§ WORK INSTRUCTIONS: Which lines have the string "else"? Copy all of them from the entries below.

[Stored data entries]
· · · · · · ·

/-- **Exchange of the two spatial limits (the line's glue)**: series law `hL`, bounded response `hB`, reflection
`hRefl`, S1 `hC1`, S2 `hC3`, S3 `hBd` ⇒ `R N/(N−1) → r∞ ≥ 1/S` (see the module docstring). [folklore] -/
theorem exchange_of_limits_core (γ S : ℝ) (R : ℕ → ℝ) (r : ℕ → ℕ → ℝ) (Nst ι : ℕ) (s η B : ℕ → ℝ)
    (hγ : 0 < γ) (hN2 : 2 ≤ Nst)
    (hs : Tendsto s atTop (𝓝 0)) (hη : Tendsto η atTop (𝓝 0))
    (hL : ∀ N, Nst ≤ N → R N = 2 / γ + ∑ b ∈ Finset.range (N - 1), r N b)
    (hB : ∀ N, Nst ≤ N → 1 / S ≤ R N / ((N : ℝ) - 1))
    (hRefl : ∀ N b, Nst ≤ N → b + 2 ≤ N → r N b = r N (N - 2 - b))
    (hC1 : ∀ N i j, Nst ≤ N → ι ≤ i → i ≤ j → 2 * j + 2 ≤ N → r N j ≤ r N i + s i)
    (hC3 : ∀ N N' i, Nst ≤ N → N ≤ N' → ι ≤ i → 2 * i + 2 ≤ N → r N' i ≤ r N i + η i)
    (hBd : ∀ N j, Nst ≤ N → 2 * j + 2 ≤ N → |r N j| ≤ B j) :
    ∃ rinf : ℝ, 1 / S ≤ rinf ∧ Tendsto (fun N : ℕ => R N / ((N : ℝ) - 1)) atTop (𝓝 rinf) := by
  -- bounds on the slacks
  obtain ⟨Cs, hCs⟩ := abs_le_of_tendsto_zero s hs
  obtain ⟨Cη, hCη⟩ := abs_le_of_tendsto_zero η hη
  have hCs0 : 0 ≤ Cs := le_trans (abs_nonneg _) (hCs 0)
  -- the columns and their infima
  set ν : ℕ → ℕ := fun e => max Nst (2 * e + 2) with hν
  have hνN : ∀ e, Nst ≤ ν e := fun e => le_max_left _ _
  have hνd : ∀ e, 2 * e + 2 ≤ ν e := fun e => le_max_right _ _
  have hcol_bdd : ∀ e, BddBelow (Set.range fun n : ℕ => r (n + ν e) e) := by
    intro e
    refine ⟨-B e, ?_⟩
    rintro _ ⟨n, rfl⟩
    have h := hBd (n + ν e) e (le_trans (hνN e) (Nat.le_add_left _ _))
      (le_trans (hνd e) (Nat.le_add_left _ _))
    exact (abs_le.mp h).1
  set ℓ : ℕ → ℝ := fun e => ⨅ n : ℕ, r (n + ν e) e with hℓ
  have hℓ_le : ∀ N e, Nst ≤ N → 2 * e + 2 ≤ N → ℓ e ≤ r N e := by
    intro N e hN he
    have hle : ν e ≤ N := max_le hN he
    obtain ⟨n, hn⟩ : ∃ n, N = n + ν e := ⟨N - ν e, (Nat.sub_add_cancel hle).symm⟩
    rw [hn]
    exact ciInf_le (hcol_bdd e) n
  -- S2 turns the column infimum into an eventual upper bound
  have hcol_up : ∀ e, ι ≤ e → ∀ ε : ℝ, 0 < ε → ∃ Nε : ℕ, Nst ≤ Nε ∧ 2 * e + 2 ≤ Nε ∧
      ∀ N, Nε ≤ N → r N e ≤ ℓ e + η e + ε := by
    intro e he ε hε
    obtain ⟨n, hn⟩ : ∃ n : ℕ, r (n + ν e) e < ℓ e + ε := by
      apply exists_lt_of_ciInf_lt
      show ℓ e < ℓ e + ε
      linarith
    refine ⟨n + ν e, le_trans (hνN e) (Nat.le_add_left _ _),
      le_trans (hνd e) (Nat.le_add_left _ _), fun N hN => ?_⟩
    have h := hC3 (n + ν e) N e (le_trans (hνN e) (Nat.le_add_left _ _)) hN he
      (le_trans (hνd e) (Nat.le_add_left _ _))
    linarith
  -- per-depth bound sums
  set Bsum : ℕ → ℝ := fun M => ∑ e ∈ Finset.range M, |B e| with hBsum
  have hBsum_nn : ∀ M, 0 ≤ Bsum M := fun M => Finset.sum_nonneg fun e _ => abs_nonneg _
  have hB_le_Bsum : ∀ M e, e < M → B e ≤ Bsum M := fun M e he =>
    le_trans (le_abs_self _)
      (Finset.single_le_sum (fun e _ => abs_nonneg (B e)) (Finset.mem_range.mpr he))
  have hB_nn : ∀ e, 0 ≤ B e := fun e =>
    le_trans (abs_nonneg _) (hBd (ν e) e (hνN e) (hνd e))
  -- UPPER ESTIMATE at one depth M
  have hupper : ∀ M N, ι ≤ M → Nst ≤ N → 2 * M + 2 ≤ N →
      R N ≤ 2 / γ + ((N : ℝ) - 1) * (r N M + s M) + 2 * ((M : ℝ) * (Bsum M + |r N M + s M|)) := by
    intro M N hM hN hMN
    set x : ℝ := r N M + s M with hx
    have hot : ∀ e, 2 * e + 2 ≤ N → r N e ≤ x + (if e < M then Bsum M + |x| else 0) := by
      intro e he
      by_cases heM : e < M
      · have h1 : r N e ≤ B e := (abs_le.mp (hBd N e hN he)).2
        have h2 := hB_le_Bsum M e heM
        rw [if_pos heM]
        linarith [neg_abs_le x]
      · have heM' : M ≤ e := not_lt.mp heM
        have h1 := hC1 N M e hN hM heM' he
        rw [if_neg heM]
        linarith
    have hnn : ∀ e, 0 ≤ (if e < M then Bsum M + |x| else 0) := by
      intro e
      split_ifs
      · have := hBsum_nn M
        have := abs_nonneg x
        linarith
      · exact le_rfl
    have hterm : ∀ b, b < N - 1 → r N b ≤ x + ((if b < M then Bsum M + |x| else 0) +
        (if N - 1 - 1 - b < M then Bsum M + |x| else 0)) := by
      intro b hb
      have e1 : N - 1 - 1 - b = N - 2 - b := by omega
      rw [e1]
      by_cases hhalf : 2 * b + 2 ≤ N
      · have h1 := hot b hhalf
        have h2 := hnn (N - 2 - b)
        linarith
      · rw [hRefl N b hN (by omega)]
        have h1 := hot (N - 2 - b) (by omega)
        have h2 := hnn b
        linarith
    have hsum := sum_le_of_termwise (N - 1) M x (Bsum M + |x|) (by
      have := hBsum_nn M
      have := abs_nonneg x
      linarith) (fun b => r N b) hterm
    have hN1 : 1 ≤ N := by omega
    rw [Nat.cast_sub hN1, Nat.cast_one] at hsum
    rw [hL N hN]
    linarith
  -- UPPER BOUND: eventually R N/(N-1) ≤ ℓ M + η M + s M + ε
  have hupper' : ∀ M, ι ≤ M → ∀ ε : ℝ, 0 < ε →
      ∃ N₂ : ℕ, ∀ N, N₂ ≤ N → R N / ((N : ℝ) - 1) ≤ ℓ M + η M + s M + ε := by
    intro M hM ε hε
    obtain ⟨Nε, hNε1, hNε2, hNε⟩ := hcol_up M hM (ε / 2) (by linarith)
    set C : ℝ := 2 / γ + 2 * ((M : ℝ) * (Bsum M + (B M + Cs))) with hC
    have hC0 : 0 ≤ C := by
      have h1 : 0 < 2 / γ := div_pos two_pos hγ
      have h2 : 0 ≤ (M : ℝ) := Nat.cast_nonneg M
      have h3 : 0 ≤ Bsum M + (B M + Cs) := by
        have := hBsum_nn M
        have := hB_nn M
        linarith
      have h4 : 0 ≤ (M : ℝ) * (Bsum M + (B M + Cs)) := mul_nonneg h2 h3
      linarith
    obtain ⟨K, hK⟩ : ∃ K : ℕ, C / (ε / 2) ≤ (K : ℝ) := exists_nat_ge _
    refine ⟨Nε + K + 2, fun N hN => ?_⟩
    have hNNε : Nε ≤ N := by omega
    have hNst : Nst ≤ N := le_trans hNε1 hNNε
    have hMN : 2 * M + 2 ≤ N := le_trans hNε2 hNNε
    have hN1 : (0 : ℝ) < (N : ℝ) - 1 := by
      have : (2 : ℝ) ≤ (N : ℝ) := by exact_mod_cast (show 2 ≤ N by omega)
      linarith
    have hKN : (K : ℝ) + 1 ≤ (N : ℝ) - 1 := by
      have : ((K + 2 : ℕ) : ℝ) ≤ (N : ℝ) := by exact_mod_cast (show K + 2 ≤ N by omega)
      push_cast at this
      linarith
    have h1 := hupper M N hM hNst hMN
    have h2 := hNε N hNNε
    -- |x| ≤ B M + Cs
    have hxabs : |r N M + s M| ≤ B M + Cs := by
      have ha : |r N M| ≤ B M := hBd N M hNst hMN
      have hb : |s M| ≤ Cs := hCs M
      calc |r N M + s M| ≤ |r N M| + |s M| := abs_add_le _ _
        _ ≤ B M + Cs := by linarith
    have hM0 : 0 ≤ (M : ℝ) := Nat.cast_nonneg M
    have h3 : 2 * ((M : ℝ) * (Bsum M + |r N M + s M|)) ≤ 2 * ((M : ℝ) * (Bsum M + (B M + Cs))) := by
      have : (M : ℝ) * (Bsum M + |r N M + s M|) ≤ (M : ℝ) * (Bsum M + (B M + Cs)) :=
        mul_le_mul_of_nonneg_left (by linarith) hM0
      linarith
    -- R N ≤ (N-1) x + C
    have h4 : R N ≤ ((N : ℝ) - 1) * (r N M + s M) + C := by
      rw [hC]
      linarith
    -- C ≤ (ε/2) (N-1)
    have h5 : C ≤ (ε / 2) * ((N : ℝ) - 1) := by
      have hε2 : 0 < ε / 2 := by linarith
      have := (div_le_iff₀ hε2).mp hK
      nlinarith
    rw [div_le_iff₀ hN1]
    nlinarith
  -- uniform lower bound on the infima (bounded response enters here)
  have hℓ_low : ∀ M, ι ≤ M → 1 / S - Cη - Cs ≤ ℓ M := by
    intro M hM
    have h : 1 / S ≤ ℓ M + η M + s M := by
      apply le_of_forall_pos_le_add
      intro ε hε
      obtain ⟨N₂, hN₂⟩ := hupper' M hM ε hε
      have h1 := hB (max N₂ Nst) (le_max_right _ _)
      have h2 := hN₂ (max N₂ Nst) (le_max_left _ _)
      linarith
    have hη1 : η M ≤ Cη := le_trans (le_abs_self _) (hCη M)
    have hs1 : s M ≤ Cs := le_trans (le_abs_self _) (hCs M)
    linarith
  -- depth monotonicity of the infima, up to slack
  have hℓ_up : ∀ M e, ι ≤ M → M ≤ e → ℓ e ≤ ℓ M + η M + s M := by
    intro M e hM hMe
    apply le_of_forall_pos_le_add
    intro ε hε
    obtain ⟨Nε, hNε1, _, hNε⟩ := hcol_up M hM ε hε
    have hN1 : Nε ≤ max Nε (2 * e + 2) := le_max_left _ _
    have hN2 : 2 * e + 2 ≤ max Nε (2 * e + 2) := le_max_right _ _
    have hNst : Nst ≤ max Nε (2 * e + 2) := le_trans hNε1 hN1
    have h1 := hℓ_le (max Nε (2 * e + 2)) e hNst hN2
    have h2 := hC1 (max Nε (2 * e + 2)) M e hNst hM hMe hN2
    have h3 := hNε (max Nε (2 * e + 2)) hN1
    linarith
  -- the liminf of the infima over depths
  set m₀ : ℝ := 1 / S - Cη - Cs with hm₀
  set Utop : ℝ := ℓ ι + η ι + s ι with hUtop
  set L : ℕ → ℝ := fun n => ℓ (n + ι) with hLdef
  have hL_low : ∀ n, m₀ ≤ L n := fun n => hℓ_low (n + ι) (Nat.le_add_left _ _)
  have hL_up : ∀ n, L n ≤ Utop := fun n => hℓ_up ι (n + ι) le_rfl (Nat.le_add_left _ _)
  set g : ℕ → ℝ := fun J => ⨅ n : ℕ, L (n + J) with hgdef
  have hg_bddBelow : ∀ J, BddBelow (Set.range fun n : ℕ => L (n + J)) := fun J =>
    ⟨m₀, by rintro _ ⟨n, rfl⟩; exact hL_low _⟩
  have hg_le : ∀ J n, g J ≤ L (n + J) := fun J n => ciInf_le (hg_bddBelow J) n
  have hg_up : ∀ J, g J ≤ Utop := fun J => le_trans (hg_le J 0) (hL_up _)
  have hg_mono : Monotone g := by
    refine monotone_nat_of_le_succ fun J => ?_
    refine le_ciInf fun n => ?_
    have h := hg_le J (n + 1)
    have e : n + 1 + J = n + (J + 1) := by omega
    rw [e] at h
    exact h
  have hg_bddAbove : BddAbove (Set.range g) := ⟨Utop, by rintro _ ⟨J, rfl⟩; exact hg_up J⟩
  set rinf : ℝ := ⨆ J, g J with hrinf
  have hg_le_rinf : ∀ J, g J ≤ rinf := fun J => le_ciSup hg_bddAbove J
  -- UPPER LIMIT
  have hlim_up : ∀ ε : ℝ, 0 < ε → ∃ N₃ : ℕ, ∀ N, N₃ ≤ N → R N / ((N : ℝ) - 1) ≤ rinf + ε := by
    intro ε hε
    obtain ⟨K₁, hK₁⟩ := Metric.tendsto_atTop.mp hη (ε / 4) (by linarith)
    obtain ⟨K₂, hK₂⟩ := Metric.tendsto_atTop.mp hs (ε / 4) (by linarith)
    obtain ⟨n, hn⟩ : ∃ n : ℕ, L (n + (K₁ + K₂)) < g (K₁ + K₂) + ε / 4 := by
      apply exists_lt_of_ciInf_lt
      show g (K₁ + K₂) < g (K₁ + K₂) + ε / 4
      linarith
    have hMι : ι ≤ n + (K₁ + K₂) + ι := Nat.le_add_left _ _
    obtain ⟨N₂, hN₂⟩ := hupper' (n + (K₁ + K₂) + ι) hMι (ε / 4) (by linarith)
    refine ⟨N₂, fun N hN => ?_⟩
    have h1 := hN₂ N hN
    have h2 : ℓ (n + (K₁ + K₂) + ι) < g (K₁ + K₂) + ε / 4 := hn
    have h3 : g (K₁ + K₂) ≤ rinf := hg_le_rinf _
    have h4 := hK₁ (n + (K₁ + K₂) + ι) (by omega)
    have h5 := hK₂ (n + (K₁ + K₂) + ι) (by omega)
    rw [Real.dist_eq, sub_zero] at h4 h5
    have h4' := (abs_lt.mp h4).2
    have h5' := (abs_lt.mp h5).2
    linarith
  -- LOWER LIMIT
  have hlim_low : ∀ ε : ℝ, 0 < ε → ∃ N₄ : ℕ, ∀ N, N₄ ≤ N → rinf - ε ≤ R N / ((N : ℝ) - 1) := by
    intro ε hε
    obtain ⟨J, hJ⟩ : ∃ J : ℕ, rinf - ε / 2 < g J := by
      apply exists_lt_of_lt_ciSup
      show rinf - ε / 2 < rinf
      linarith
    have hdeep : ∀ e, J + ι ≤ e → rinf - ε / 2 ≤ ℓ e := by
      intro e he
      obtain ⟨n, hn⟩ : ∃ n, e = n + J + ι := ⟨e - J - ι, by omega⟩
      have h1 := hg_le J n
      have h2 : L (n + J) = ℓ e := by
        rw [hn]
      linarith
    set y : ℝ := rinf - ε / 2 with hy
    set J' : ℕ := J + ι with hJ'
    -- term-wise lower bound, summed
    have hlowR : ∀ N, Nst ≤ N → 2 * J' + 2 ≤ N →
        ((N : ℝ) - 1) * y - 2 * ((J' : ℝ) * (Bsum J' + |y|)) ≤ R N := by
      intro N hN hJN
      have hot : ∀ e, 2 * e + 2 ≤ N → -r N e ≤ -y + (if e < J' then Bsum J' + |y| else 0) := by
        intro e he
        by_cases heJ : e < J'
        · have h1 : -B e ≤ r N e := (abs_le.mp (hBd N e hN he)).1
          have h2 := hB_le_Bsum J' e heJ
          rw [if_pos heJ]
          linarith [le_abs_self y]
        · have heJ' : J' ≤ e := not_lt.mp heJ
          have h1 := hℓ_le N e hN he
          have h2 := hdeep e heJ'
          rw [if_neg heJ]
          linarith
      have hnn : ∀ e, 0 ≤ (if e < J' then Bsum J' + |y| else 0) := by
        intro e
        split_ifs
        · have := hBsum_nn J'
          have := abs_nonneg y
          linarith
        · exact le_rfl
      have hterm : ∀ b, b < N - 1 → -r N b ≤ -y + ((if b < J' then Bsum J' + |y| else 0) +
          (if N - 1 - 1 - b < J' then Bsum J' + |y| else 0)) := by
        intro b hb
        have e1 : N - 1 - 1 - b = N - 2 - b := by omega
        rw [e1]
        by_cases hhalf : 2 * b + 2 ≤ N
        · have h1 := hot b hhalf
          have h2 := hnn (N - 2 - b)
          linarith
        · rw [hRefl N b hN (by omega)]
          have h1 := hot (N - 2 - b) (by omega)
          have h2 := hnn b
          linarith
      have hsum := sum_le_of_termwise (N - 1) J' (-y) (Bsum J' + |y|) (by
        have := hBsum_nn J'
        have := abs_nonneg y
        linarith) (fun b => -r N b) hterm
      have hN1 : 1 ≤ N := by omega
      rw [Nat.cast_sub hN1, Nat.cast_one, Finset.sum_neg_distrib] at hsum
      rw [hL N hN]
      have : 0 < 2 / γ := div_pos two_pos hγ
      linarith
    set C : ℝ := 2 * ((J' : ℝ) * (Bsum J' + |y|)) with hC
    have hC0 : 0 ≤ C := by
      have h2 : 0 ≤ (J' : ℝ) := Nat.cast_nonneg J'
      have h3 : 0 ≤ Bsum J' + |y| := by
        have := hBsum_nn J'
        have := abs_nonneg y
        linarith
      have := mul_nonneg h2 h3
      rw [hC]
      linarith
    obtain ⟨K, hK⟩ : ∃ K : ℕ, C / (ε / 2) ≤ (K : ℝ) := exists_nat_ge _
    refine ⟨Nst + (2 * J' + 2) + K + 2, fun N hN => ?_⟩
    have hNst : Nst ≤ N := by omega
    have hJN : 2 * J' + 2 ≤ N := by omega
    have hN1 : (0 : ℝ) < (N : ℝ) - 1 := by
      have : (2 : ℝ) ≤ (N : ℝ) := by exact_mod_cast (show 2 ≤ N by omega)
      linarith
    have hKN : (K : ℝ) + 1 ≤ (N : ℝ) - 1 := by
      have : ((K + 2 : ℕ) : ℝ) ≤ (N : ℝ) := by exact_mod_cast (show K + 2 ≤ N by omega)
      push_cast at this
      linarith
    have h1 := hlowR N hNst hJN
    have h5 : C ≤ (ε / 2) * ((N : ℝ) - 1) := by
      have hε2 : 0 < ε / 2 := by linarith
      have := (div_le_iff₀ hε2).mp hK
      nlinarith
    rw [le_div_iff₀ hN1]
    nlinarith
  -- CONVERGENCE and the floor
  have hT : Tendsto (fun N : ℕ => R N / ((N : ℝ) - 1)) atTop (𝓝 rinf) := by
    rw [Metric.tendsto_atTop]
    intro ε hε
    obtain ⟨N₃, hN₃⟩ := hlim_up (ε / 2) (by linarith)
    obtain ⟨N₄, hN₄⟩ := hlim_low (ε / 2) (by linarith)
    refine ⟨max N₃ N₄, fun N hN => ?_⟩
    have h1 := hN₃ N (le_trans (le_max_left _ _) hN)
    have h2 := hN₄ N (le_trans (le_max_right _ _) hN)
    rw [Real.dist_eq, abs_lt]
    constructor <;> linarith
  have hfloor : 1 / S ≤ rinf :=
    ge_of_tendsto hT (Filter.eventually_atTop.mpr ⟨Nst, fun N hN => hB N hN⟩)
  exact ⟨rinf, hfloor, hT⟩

· · · · · · ·

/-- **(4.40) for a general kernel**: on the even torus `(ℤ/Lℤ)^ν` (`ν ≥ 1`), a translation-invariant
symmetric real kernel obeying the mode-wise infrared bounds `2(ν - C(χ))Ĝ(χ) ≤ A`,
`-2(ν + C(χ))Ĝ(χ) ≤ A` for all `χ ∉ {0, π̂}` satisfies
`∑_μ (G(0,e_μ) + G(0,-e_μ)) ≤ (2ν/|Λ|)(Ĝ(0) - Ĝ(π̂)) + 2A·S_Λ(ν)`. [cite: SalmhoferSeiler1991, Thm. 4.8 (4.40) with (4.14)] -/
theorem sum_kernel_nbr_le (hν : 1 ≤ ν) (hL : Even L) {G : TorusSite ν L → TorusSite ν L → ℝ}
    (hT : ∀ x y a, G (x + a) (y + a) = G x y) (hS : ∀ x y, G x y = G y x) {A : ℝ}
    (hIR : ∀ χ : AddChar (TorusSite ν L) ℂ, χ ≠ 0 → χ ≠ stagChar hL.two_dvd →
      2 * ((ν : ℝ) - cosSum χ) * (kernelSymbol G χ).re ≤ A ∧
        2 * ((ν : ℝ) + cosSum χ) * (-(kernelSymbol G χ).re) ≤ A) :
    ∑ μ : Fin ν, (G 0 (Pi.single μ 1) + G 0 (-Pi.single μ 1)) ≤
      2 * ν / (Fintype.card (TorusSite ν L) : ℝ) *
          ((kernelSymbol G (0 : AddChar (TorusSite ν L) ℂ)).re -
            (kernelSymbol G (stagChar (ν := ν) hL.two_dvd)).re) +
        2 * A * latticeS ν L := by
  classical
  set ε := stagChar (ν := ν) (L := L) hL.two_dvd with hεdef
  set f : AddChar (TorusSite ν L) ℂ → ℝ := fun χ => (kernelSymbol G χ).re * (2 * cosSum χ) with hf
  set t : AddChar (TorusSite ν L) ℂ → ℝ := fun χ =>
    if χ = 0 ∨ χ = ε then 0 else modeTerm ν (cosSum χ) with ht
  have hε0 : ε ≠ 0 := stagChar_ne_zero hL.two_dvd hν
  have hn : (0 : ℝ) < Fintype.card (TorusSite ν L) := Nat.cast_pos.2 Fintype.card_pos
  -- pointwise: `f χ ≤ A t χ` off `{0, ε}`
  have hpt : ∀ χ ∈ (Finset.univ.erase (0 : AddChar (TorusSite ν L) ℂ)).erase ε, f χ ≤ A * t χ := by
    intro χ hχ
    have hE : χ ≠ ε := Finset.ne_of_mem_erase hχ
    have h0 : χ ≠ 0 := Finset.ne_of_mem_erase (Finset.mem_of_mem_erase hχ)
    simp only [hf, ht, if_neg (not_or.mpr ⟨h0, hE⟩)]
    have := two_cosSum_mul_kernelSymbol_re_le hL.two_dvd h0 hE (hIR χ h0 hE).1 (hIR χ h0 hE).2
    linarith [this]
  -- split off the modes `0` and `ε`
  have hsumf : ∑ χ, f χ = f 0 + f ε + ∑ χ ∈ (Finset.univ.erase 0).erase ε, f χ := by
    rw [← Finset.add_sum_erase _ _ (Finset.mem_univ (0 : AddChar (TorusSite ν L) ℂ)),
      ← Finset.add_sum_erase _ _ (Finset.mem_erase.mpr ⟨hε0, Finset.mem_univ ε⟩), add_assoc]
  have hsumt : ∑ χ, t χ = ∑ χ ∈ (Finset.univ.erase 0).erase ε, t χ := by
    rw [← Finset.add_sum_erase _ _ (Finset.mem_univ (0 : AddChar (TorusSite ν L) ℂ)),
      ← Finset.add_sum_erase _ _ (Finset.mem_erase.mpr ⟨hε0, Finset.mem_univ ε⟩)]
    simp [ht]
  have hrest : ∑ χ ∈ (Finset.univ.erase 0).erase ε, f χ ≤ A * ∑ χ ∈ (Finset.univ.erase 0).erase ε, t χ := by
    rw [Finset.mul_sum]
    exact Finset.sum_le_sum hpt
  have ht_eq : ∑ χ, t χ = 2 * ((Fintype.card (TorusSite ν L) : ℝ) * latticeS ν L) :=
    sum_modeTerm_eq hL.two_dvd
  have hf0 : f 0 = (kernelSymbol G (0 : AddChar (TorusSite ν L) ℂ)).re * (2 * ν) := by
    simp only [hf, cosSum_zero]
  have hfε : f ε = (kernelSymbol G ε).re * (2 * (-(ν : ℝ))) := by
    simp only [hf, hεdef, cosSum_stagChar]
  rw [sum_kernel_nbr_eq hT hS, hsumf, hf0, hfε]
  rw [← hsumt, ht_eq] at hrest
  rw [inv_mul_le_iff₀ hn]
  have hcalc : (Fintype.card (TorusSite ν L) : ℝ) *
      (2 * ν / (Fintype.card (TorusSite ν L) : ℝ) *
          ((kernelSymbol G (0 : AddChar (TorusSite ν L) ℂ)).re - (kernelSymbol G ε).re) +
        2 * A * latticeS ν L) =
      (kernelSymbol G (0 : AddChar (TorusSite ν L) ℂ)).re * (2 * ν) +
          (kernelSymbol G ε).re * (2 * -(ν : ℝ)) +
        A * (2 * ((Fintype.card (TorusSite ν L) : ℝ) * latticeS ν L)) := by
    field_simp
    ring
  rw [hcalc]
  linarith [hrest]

· · · · · · ·

§ RESPONSE AREA:
    have hot : ∀ e, 2 * e + 2 ≤ N → r N e ≤ x + (if e < M then Bsum M + |x| else 0) := by
    have hnn : ∀ e, 0 ≤ (if e < M then Bsum M + |x| else 0) := by
    have hterm : ∀ b, b < N - 1 → r N b ≤ x + ((if b < M then Bsum M + |x| else 0) +
        (if N - 1 - 1 - b < M then Bsum M + |x| else 0)) := by
      have hot : ∀ e, 2 * e + 2 ≤ N → -r N e ≤ -y + (if e < J' then Bsum J' + |y| else 0) := by
      have hnn : ∀ e, 0 ≤ (if e < J' then Bsum J' + |y| else 0) := by
      have hterm : ∀ b, b < N - 1 → -r N b ≤ -y + ((if b < J' then Bsum J' + |y| else 0) +
          (if N - 1 - 1 - b < J' then Bsum J' + |y| else 0)) := by
    if χ = 0 ∨ χ = ε then 0 else modeTerm ν (cosSum χ) with ht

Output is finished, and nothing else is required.